Plenary Lecture

Hyperbolic Conservation Laws: Theory and Numerical Simulations of Shock Reflection

Assistant Professor Katarina Jegdic
Computer and Mathematical Sciences
University of Houston - Downtown
USA

Abstract: The first part of this talk is a brief introduction to the systems of partial differential equations known as conservation laws. We will discuss the physical background of these systems and show several applications. Notions of weak solutions and entropy conditions will be outlined.
The second part of the talk is on analysis of two-dimensional Riemann problems for systems of conservation laws with applications to shock reflection. When written in self-similar coordinates, these problems lead to free boundary problems for the reflected shock and a subsonic state behind the shock. We will present our recent results (joint work with Barbara Lee Keyfitz and Suncica Canic) on analysis of these problems for the isentropic gas dynamics equations using the theory of second order elliptic equations with mixed boundary conditions and fixed point theory. The talk will conclude with numerical solutions to several Riemann problems for the full gas dynamics equations resulting in weak and strong regular reflection.

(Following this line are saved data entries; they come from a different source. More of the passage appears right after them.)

import Summits.ABC.ABC.Theorems.IneffectiveSubspaceDeepRegimeABCRoughPowerfulTail

/-!
# Line `Sketch` — crux `IneffectiveSubspace.DepthCountedABC` (stmt-ABC-14938): Ridout localisation of abc on a class

CERTIFICATE (registered certificate stub `stub_ridoutLocalAllPowerRichIff`, not load-bearing in `DepthCountedABC_of`;
lands `--supports stmt-ABC-14938`).  The landed Ridout normal
form of the crux (`stub_roughPowerfulCellIff`, p140411) says: abc with exponent `1+ε` on a cell
`ω₅(abc) ≤ K` is EQUIVALENT to the same statement on the triples of the cell whose `y`-rough
powerful excess `X_y(abc) := Σ_{p > y, p ∣ abc} (v_p(abc) − 1)·log p` is `≥ θ·log c` (`0 < θ`,
`θ(1+ε) < ε`; `y, C` free).  Its proof never uses the cell condition.  This file records the general
statement — for an ARBITRARY side condition `P ε a b c` (allowed to depend on the exponent
parameter) abc with exponent `1+ε` on `P` is equivalent to abc with exponent `1+ε` on the
rough-powerful part of `P` (`ridoutLocal_abc_iff`) — and applies it to the P-statement of line
`Sketch` (the core `stub_allPowerRich`: all three members power-rich at level `δ`), whose side
condition DOES depend on `δ` (`ridoutLocal_allPowerRich_iff`).  In words: the open content of the
P core sits on the power-rich triples whose powerful mass `≥ c^θ` is carried by primes `> y`; the
all-power-rich triples built from small primes (`11² + 3²5⁶7³ = 2²¹·23` at `δ = 1/10`, …; `X_y = 0`
for `y ≥ 23`) are settled by Ridout's theorem, cell by cell.

PROOF (`←`, verbatim the landed `depthCountedABC_of_roughPowerfulCell` with the cell hypothesis
replaced by `P`).  Given `ε` put `η := ε/(4(1+ε))`, `θ := 2η`; take `y, C₀` from the hypothesis and
`B` from Ridout (`DeepRegimeABC.ridoutCoreBound_holds y η`: CORED triples are bounded); answer
`C := max (max C₀ (exp (log 2/η))) (B+1)`.  A cored triple has `c ≤ B < C ≤ C·rad^(1+ε)`; a coreless
violator of `c < C·rad^(1+ε)` has `(1+ε) log rad ≤ log c`, `Σ_{p>y} log p ≤ log rad`
(`DeepRegimeABC.sum_rough_log_le_log_rad`), rough mass `> (1−η) log c − log 2`
(`DeepRegimeABC.roughMass_gt_of_coreMass_lt`) and `η log c ≥ log 2`, hence excess `≥ θ log c`
(`DeepRegimeABC.roughExcess_eq_roughMass_sub`), and the hypothesis bounds it — contradiction.
(`→`: ignore the excess hypothesis, `y := 0`.)

Sources: elementary bookkeeping (folklore) over the landed `DeepRegimeABC` lemmas; Ridout's theorem
(Bombieri–Gubler Thm. 6.2.3) enters only through the PROVED `DeepRegimeABC.ridoutCoreBound_holds`.
Deliberately NOT here: any claim about the P core itself (open), the crux, or the T cores; no new
definitions are introduced.
-/

-- `Summit.<Summit>.<Problem>` is the mandated summit-side namespace (CONVENTIONS §2); for the
-- single-conjunct summit `ABC` the two coincide, so the duplicate `ABC.ABC` is deliberate.
set_option linter.dupNamespace false

namespace Summit.ABC.ABC.Theorems.DepthCountedABC

open Literature.NumberTheory.DiophantineGeometry UniqueFactorizationMonoid

/-- **Localisation (`←`): abc on the rough-powerful part of `P ε` implies abc on `P ε`.**  Given
`ε`, put `η := ε/(4(1+ε))`, `θ := 2η`, take `y, C₀` from the hypothesis and `B` from
`DeepRegimeABC.ridoutCoreBound_holds y η`; cored triples are bounded by `B`, a coreless violator of
`c < C·rad^(1+ε)` has rough powerful excess `≥ θ log c` and is bounded by the hypothesis. [folklore] -/
theorem ridoutLocal_abc_of_rough (P : ℝ → ℕ → ℕ → ℕ → Prop)
    (hT : ∀ ε : ℝ, 0 < ε → ∀ θ : ℝ, 0 < θ → θ * (1 + ε) < ε → ∃ y : ℕ, ∃ C : ℝ, 0 < C ∧
      ∀ a b c : ℕ, IsABCTriple a b c → P ε a b c →
        θ * Real.log c ≤
          ∑ p ∈ (a * b * c).primeFactors.filter (fun p => ¬ p ≤ y),
            (((a * b * c).factorization p : ℝ) - 1) * Real.log p →
        (c : ℝ) < C * ((rad a b c : ℕ) : ℝ) ^ (1 + ε)) :
    ∀ ε : ℝ, 0 < ε → ∃ C : ℝ, 0 < C ∧ ∀ a b c : ℕ, IsABCTriple a b c → P ε a b c →
      (c : ℝ) < C * ((rad a b c : ℕ) : ℝ) ^ (1 + ε) := by
  -- adapted from Summits/ABC/ABC/Theorems/IneffectiveSubspaceDepthCountedABCStubRoughPowerfulCellIff.lean
  -- (`depthCountedABC_of_roughPowerfulCell`), the cell hypothesis replaced by `P ε`
  intro ε hε
  have hε1 : (0 : ℝ) < 1 + ε := by linarith
  set η : ℝ := ε / (4 * (1 + ε)) with hη
  have hη0 : 0 < η := by positivity
  have hη4 : 4 * η * (1 + ε) = ε := by
    rw [hη]
    field_simp
  obtain ⟨y, C₀, hC₀, hmain⟩ :=
    hT ε hε (2 * η) (by positivity) (by linarith [hη4])
  obtain ⟨B, hB⟩ := DeepRegimeABC.ridoutCoreBound_holds y η hη0
  set c₁ : ℝ := Real.exp (Real.log 2 / η) with hc₁
  have hc₁1 : 1 ≤ c₁ := Real.one_le_exp (div_nonneg (Real.log_nonneg (by norm_num)) hη0.le)
  set C : ℝ := max (max C₀ c₁) (B + 1) with hC
  have hC0 : C₀ ≤ C := (le_max_left _ _).trans (le_max_left _ _)
  have hC1 : c₁ ≤ C := (le_max_right _ _).trans (le_max_left _ _)
  have hCB : B + 1 ≤ C := le_max_right _ _
  have hCone : 1 ≤ C := hc₁1.trans hC1
  refine ⟨C, hC₀.trans_le hC0, fun a b c habc hP => ?_⟩
  obtain ⟨ha, -, hsum, -⟩ := id habc
  have hc : 0 < c := by omega
  have hcR : (0 : ℝ) < (c : ℝ) := by exact_mod_cast hc
  have hrad1 : (1 : ℝ) ≤ ((rad a b c : ℕ) : ℝ) := by
    rw [rad_def]
    exact_mod_cast Nat.pos_of_ne_zero UniqueFactorizationMonoid.radical_ne_zero
  have hrad0 : (0 : ℝ) < ((rad a b c : ℕ) : ℝ) := by linarith
  have hrpow1 : (1 : ℝ) ≤ ((rad a b c : ℕ) : ℝ) ^ (1 + ε) :=
    DeepRegimeABC.one_le_rad_rpow' a b c hε
  have hrpow0 : (0 : ℝ) ≤ ((rad a b c : ℕ) : ℝ) ^ (1 + ε) := zero_le_one.trans hrpow1
  by_cases hcore :
      (∑ p ∈ (a * b * c).primeFactors.filter (fun p => p ≤ y),
            ((a * b * c).factorization p : ℝ) * Real.log p)
          + Real.log ((c : ℝ) / ((min a b : ℕ) : ℝ)) < (2 + η) * Real.log c
  · -- CORELESS: a violator has rough powerful excess `≥ θ log c`, so the hypothesis bounds it
    by_contra hnot
    push Not at hnot
    have hc_ge : c₁ ≤ (c : ℝ) := by
      calc c₁ ≤ C := hC1
        _ = C * 1 := (mul_one C).symm
        _ ≤ C * ((rad a b c : ℕ) : ℝ) ^ (1 + ε) :=
            mul_le_mul_of_nonneg_left hrpow1 (by linarith)
        _ ≤ (c : ℝ) := hnot
    have hlogc : Real.log 2 / η ≤ Real.log c := by
      rw [← Real.log_exp (Real.log 2 / η)]
      exact Real.log_le_log (Real.exp_pos _) hc_ge
    have hηL : Real.log 2 ≤ η * Real.log c := by
      rw [div_le_iff₀ hη0] at hlogc
      linarith
    have hrc : ((rad a b c : ℕ) : ℝ) ^ (1 + ε) ≤ (c : ℝ) := by
      calc ((rad a b c : ℕ) : ℝ) ^ (1 + ε) = 1 * ((rad a b c : ℕ) : ℝ) ^ (1 + ε) := (one_mul _).symm
        _ ≤ C * ((rad a b c : ℕ) : ℝ) ^ (1 + ε) := mul_le_mul_of_nonneg_right hCone hrpow0
        _ ≤ (c : ℝ) := hnot
    have hlogrc : (1 + ε) * Real.log ((rad a b c : ℕ) : ℝ) ≤ Real.log c := by
      have h := Real.log_le_log (by positivity) hrc
      rwa [Real.log_rpow hrad0] at h
    have hS := DeepRegimeABC.sum_rough_log_le_log_rad y a b c
    have hρ : Real.log ((rad a b c : ℕ) : ℝ) ≤ Real.log c - 4 * η * Real.log c := by
      have h1 : (1 + ε) * (Real.log c - 4 * η * Real.log c) = Real.log c := by
        have h2 : (1 + ε) * (Real.log c - 4 * η * Real.log c)
            = (1 + ε) * Real.log c - (4 * η * (1 + ε)) * Real.log c := by ring
        rw [h2, hη4]
        ring
      refine le_of_mul_le_mul_left ?_ hε1
      rw [h1]
      exact hlogrc
    have hR := DeepRegimeABC.roughMass_gt_of_coreMass_lt (y := y) habc hcore
    have hX : 2 * η * Real.log c ≤
        ∑ p ∈ (a * b * c).primeFactors.filter (fun p => ¬ p ≤ y),
          (((a * b * c).factorization p : ℝ) - 1) * Real.log p := by
      rw [DeepRegimeABC.roughExcess_eq_roughMass_sub]
      linarith [hR, hS, hρ, hηL]
    have hlt := hmain a b c habc hP hX
    have hCC : C₀ * ((rad a b c : ℕ) : ℝ) ^ (1 + ε) ≤ C * ((rad a b c : ℕ) : ℝ) ^ (1 + ε) :=
      mul_le_mul_of_nonneg_right hC0 hrpow0
    linarith
  · -- CORED: bounded by Ridout, absorbed since `rad^(1+ε) ≥ 1`
    have hcB : (c : ℝ) ≤ B := hB a b c habc (not_lt.mp hcore)
    have hCnn : (0 : ℝ) ≤ C := zero_le_one.trans hCone
    calc (c : ℝ) ≤ B := hcB
      _ < B + 1 := by linarith
      _ ≤ C := hCB
      _ = C * 1 := (mul_one _).symm
      _ ≤ C * ((rad a b c : ℕ) : ℝ) ^ (1 + ε) := mul_le_mul_of_nonneg_left hrpow1 hCnn

/-- **Localisation (`→`): abc on `P ε` implies abc on the rough-powerful part of `P ε`** (ignore the
excess hypothesis; `y := 0`). [folklore] -/
theorem ridoutLocal_rough_of_abc (P : ℝ → ℕ → ℕ → ℕ → Prop)
    (h : ∀ ε : ℝ, 0 < ε → ∃ C : ℝ, 0 < C ∧ ∀ a b c : ℕ, IsABCTriple a b c → P ε a b c →
      (c : ℝ) < C * ((rad a b c : ℕ) : ℝ) ^ (1 + ε)) :
    ∀ ε : ℝ, 0 < ε → ∀ θ : ℝ, 0 < θ → θ * (1 + ε) < ε → ∃ y : ℕ, ∃ C : ℝ, 0 < C ∧
      ∀ a b c : ℕ, IsABCTriple a b c → P ε a b c →
        θ * Real.log c ≤
          ∑ p ∈ (a * b * c).primeFactors.filter (fun p => ¬ p ≤ y),
            (((a * b * c).factorization p : ℝ) - 1) * Real.log p →
        (c : ℝ) < C * ((rad a b c : ℕ) : ℝ) ^ (1 + ε) := by
  intro ε hε θ _ _
  obtain ⟨C, hC, hh⟩ := h ε hε
  exact ⟨0, C, hC, fun a b c habc hP _ => hh a b c habc hP⟩

/-- **Ridout localisation of abc on a class.**  For any side condition `P ε a b c`, abc with exponent
`1+ε` on `P ε` (`∀ ε > 0 ∃ C ∀ abc triples in P ε, c < C·rad(abc)^(1+ε)`) is EQUIVALENT to abc with
exponent `1+ε` on the triples of `P ε` whose `y`-rough powerful excess
`Σ_{p>y, p∣abc}(v_p(abc) − 1) log p` is `≥ θ·log c` (`0 < θ`, `θ(1+ε) < ε`; `y, C` free).  With
`P ε a b c := (ω₅(abc) ≤ K)` this is the landed `stub_roughPowerfulCellIff`, cell by cell.
[folklore] -/
theorem ridoutLocal_abc_iff (P : ℝ → ℕ → ℕ → ℕ → Prop) :
    (∀ ε : ℝ, 0 < ε → ∃ C : ℝ, 0 < C ∧ ∀ a b c : ℕ, IsABCTriple a b c → P ε a b c →
      (c : ℝ) < C * ((rad a b c : ℕ) : ℝ) ^ (1 + ε)) ↔
    (∀ ε : ℝ, 0 < ε → ∀ θ : ℝ, 0 < θ → θ * (1 + ε) < ε → ∃ y : ℕ, ∃ C : ℝ, 0 < C ∧
      ∀ a b c : ℕ, IsABCTriple a b c → P ε a b c →
        θ * Real.log c ≤
          ∑ p ∈ (a * b * c).primeFactors.filter (fun p => ¬ p ≤ y),
            (((a * b * c).factorization p : ℝ) - 1) * Real.log p →
        (c : ℝ) < C * ((rad a b c : ℕ) : ℝ) ^ (1 + ε)) :=
  ⟨ridoutLocal_rough_of_abc P, ridoutLocal_abc_of_rough P⟩

/-- **The P core of line `Sketch`, localised.**  The registered core `stub_allPowerRich` (abc with
exponent `1+δ` on the cell `ω₅(abc) ≤ K` for the triples all three of whose members are power-rich at
level `δ`: `rad(m)^(1+δ)·c^δ < m`) is equivalent to the same statement restricted to the triples
whose `y`-rough powerful excess of `abc` is `≥ θ·log c` (`0 < θ`, `θ(1+δ) < δ`; `y, C` free):
`ridoutLocal_abc_iff` with the `δ`-dependent side condition "cell `K` ∧ all power-rich at level `δ`",
cell by cell. [folklore] -/
theorem ridoutLocal_allPowerRich_iff :
    (∀ K : ℕ, ∀ δ : ℝ, 0 < δ → ∃ C : ℝ, 0 < C ∧ ∀ a b c : ℕ, IsABCTriple a b c →
      ((a * b * c).primeFactors.filter (fun p => 5 ≤ (a * b * c).factorization p)).card ≤ K →
      ((radical a : ℕ) : ℝ) ^ (1 + δ) * (c : ℝ) ^ δ < (a : ℝ) →
      ((radical b : ℕ) : ℝ) ^ (1 + δ) * (c : ℝ) ^ δ < (b : ℝ) →
      ((radical c : ℕ) : ℝ) ^ (1 + δ) * (c : ℝ) ^ δ < (c : ℝ) →
      (c : ℝ) < C * ((rad a b c : ℕ) : ℝ) ^ (1 + δ)) ↔
    (∀ K : ℕ, ∀ δ : ℝ, 0 < δ → ∀ θ : ℝ, 0 < θ → θ * (1 + δ) < δ → ∃ y : ℕ, ∃ C : ℝ, 0 < C ∧
      ∀ a b c : ℕ, IsABCTriple a b c →
      ((a * b * c).primeFactors.filter (fun p => 5 ≤ (a * b * c).factorization p)).card ≤ K →
      ((radical a : ℕ) : ℝ) ^ (1 + δ) * (c : ℝ) ^ δ < (a : ℝ) →
      ((radical b : ℕ) : ℝ) ^ (1 + δ) * (c : ℝ) ^ δ < (b : ℝ) →
      ((radical c : ℕ) : ℝ) ^ (1 + δ) * (c : ℝ) ^ δ < (c : ℝ) →
        θ * Real.log c ≤
          ∑ p ∈ (a * b * c).primeFactors.filter (fun p => ¬ p ≤ y),
            (((a * b * c).factorization p : ℝ) - 1) * Real.log p →
        (c : ℝ) < C * ((rad a b c : ℕ) : ℝ) ^ (1 + δ)) := by
  constructor
  · intro h K
    have hK := ridoutLocal_rough_of_abc
      (fun δ a b c =>
        ((a * b * c).primeFactors.filter (fun p => 5 ≤ (a * b * c).factorization p)).card ≤ K ∧
        ((radical a : ℕ) : ℝ) ^ (1 + δ) * (c : ℝ) ^ δ < (a : ℝ) ∧
        ((radical b : ℕ) : ℝ) ^ (1 + δ) * (c : ℝ) ^ δ < (b : ℝ) ∧
        ((radical c : ℕ) : ℝ) ^ (1 + δ) * (c : ℝ) ^ δ < (c : ℝ))
      (fun δ hδ => by
        obtain ⟨C, hC, hh⟩ := h K δ hδ
        exact ⟨C, hC, fun a b c habc hP => hh a b c habc hP.1 hP.2.1 hP.2.2.1 hP.2.2.2⟩)
    intro δ hδ θ hθ hθδ
    obtain ⟨y, C, hC, hh⟩ := hK δ hδ θ hθ hθδ
    exact ⟨y, C, hC, fun a b c habc h1 h2 h3 h4 hX => hh a b c habc ⟨h1, h2, h3, h4⟩ hX⟩
  · intro h K
    have hK := ridoutLocal_abc_of_rough
      (fun δ a b c =>
        ((a * b * c).primeFactors.filter (fun p => 5 ≤ (a * b * c).factorization p)).card ≤ K ∧
        ((radical a : ℕ) : ℝ) ^ (1 + δ) * (c : ℝ) ^ δ < (a : ℝ) ∧
        ((radical b : ℕ) : ℝ) ^ (1 + δ) * (c : ℝ) ^ δ < (b : ℝ) ∧
        ((radical c : ℕ) : ℝ) ^ (1 + δ) * (c : ℝ) ^ δ < (c : ℝ))
      (fun δ hδ θ hθ hθδ => by
        obtain ⟨y, C, hC, hh⟩ := h K δ hδ θ hθ hθδ
        exact ⟨y, C, hC, fun a b c habc hP hX =>
          hh a b c habc hP.1 hP.2.1 hP.2.2.1 hP.2.2.2 hX⟩)
    intro δ hδ
    obtain ⟨C, hC, hh⟩ := hK δ hδ
    exact ⟨C, hC, fun a b c habc h1 h2 h3 h4 => hh a b c habc ⟨h1, h2, h3, h4⟩⟩

/-- **Registered certificate stub `stub_ridoutLocalAllPowerRichIff` (line `Sketch`, crux stmt-ABC-14938):
the P core `stub_allPowerRich` is equivalent to its Ridout localisation** (verbatim
`ridoutLocal_allPowerRich_iff`, stated with fully qualified names as registered). [folklore] -/
theorem stub_ridoutLocalAllPowerRichIff :
    (∀ K : ℕ, ∀ δ : ℝ, 0 < δ → ∃ C : ℝ, 0 < C ∧ ∀ a b c : ℕ,
      Literature.NumberTheory.DiophantineGeometry.IsABCTriple a b c →
      ((a * b * c).primeFactors.filter (fun p => 5 ≤ (a * b * c).factorization p)).card ≤ K →
      ((UniqueFactorizationMonoid.radical a : ℕ) : ℝ) ^ (1 + δ) * (c : ℝ) ^ δ < (a : ℝ) →
      ((UniqueFactorizationMonoid.radical b : ℕ) : ℝ) ^ (1 + δ) * (c : ℝ) ^ δ < (b : ℝ) →
      ((UniqueFactorizationMonoid.radical c : ℕ) : ℝ) ^ (1 + δ) * (c : ℝ) ^ δ < (c : ℝ) →
      (c : ℝ) < C * ((Literature.NumberTheory.DiophantineGeometry.rad a b c : ℕ) : ℝ) ^ (1 + δ)) ↔
    (∀ K : ℕ, ∀ δ : ℝ, 0 < δ → ∀ θ : ℝ, 0 < θ → θ * (1 + δ) < δ → ∃ y : ℕ, ∃ C : ℝ, 0 < C ∧
      ∀ a b c : ℕ, Literature.NumberTheory.DiophantineGeometry.IsABCTriple a b c →
      ((a * b * c).primeFactors.filter (fun p => 5 ≤ (a * b * c).factorization p)).card ≤ K →
      ((UniqueFactorizationMonoid.radical a : ℕ) : ℝ) ^ (1 + δ) * (c : ℝ) ^ δ < (a : ℝ) →
      ((UniqueFactorizationMonoid.radical b : ℕ) : ℝ) ^ (1 + δ) * (c : ℝ) ^ δ < (b : ℝ) →
      ((UniqueFactorizationMonoid.radical c : ℕ) : ℝ) ^ (1 + δ) * (c : ℝ) ^ δ < (c : ℝ) →
        θ * Real.log c ≤
          ∑ p ∈ (a * b * c).primeFactors.filter (fun p => ¬ p ≤ y),
            (((a * b * c).factorization p : ℝ) - 1) * Real.log p →
        (c : ℝ) < C * ((Literature.NumberTheory.DiophantineGeometry.rad a b c : ℕ) : ℝ) ^ (1 + δ)) :=
  ridoutLocal_allPowerRich_iff

end Summit.ABC.ABC.Theorems.DepthCountedABC
/-- ★★★ **ASYMPTOTIC INDEPENDENCE OF THE FIRST AND THE LAST RENEWAL LEVEL** (`T ≥ 2`).  Among the critical β-walks of `S_T` with `2m` vertices
that have a renewal point (weight `x_c^{2m} y_T^{#top}`, counted through the renewal split), the fraction whose FIRST renewal vertex lies on level
`a` and whose LAST renewal vertex lies on level `b` tends to the PRODUCT
`(Fℓ_a u_a / Σ_{a′} Fℓ_{a′} u_{a′}) · (ℓ_b Gℓ_b / Σ_{b′} ℓ_{b′} Gℓ_{b′})`
— the two ends of a long critical walk decouple, the first renewal level being distributed ∝ (head mass)×(entrance vector) and the last
∝ (exit vector)×(tail mass), for any positive fixed vectors `u`, `ℓ` of the critical kernel (the laws do not depend on their scaling).
[cite: Feller1968, XIII.11 (renewal with delay: first and last pieces); DuminilCopinHammond2013, §2.2; lane «pcv-sawmu» a-p2 g23 — own result] -/
theorem tendsto_renLenPair_div_betaRenewalLen (hT : 2 ≤ T) (hu0 : ∀ a, 0 < u a) (hℓ0 : ∀ b, 0 < ℓ b)
    (hu : Iinf T (stripYT T) *ᵥ u = u) (hℓ : ℓ ᵥ* Iinf T (stripYT T) = ℓ) (a b : Fin (2 * T)) :
    Tendsto (fun m : ℕ => renLenPair T (2 * m) a b / betaRenewalLen T (2 * m) (stripYT T)) atTop
      (𝓝 ((headLenGF T (a : ℕ) * u a / ∑ a' : Fin (2 * T), headLenGF T (a' : ℕ) * u a') *
        (ℓ b * tailLenGF T (b : ℕ) / ∑ b' : Fin (2 * T), ℓ b' * tailLenGF T (b' : ℕ)))) := by
  have hT1 : 1 ≤ T := by omega
  obtain ⟨hl, -⟩ := tendsto_stripLenD_residue_explicit hT hu0 hℓ0 hu hℓ
  set dl := ℓ ⬝ᵥ ((Matrix.of fun a b : Fin (2 * T) => ∑' n : ℕ, (n : ℝ) * LMM T n (n : ℤ) (stripYT T) a b) *ᵥ u) with hdl
  have hpair := fun a b => tendsto_renLenPair_even_explicit hT hu0 hℓ0 hu hℓ a b
  -- the denominator
  have hden : Tendsto (fun m : ℕ => betaRenewalLen T (2 * m) (stripYT T)) atTop
      (𝓝 (∑ a' : Fin (2 * T), ∑ b' : Fin (2 * T), headLenGF T (a' : ℕ) * (2 * (u a' * ℓ b' / dl)) * tailLenGF T (b' : ℕ))) := by
    simp only [betaRenewalLen_eq_sum_renLenPair]
    exact tendsto_finsetSum _ fun a' _ => tendsto_finsetSum _ fun b' _ => hpair a' b'
  -- positivity of the masses
  have hF0 : ∀ c : Fin (2 * T), 0 ≤ headLenGF T (c : ℕ) := fun c => (headGFN_le_headLenGF hT 0 ((c : ℕ) : ℤ) ((c : ℕ) : ℤ)).2.2.1
  have hG0 : ∀ c : Fin (2 * T), 0 ≤ tailLenGF T (c : ℕ) := fun c => (headGFN_le_headLenGF hT 0 ((c : ℕ) : ℤ) ((c : ℕ) : ℤ)).2.2.2
  obtain ⟨hF1, hGt⟩ := headLenGF_one_pos hT
  have hFu : 0 < ∑ a' : Fin (2 * T), headLenGF T (a' : ℕ) * u a' := by
    refine sum_pos' (fun a' _ => mul_nonneg (hF0 a') (hu0 a').le) ⟨⟨1, by omega⟩, mem_univ _, mul_pos ?_ (hu0 _)⟩
    simpa using hF1
  have hℓG : 0 < ∑ b' : Fin (2 * T), ℓ b' * tailLenGF T (b' : ℕ) := by
    refine sum_pos' (fun b' _ => mul_nonneg (hℓ0 b').le (hG0 b')) ⟨⟨2 * T - 2, by omega⟩, mem_univ _, mul_pos (hℓ0 _) ?_⟩
    have hc : (((2 * T - 2 : ℕ) : ℕ) : ℤ) = 2 * (T : ℤ) - 2 := by omega
    simpa [hc] using hGt
  have hsum : ∑ a' : Fin (2 * T), ∑ b' : Fin (2 * T), headLenGF T (a' : ℕ) * (2 * (u a' * ℓ b' / dl)) * tailLenGF T (b' : ℕ) =
      2 / dl * ((∑ a' : Fin (2 * T), headLenGF T (a' : ℕ) * u a') * ∑ b' : Fin (2 * T), ℓ b' * tailLenGF T (b' : ℕ)) := by
    rw [sum_mul_sum, mul_sum]
    refine sum_congr rfl fun a' _ => ?_
    rw [mul_sum]
    exact sum_congr rfl fun b' _ => by ring
  rw [hsum] at hden
  have hne : 2 / dl * ((∑ a' : Fin (2 * T), headLenGF T (a' : ℕ) * u a') * ∑ b' : Fin (2 * T), ℓ b' * tailLenGF T (b' : ℕ)) ≠ 0 :=
    (mul_pos (div_pos two_pos hl) (mul_pos hFu hℓG)).ne'
  have hq := (hpair a b).div hden hne
  refine hq.congr' (Eventually.of_forall fun m => rfl) |>.trans ?_
  rw [show headLenGF T (a : ℕ) * (2 * (u a * ℓ b / dl)) * tailLenGF T (b : ℕ) /
      (2 / dl * ((∑ a' : Fin (2 * T), headLenGF T (a' : ℕ) * u a') * ∑ b' : Fin (2 * T), ℓ b' * tailLenGF T (b' : ℕ))) =
      headLenGF T (a : ℕ) * u a / (∑ a' : Fin (2 * T), headLenGF T (a' : ℕ) * u a') *
        (ℓ b * tailLenGF T (b : ℕ) / ∑ b' : Fin (2 * T), ℓ b' * tailLenGF T (b' : ℕ)) by
    have := hl.ne'; field_simp]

Brief Biography of the Speaker:
Katarina Jegdic received B. Sc. degree in Mathematics from the University of Novi Sad, Serbia, in 1997. She obtained M.S. degree and Ph.D. degree in Mathematics from the University of Illinois at Urbana-Champaign, USA, in 2000 and 2004, respectively, after which she held a postdoctoral position at the University of Houston, USA. She is an assistant professor at the University of Houston - Downtown since fall of 2006. Her research interests are in mathematical and numerical analysis of systems of conservation laws with applications to shock reflection and petroleum engineering.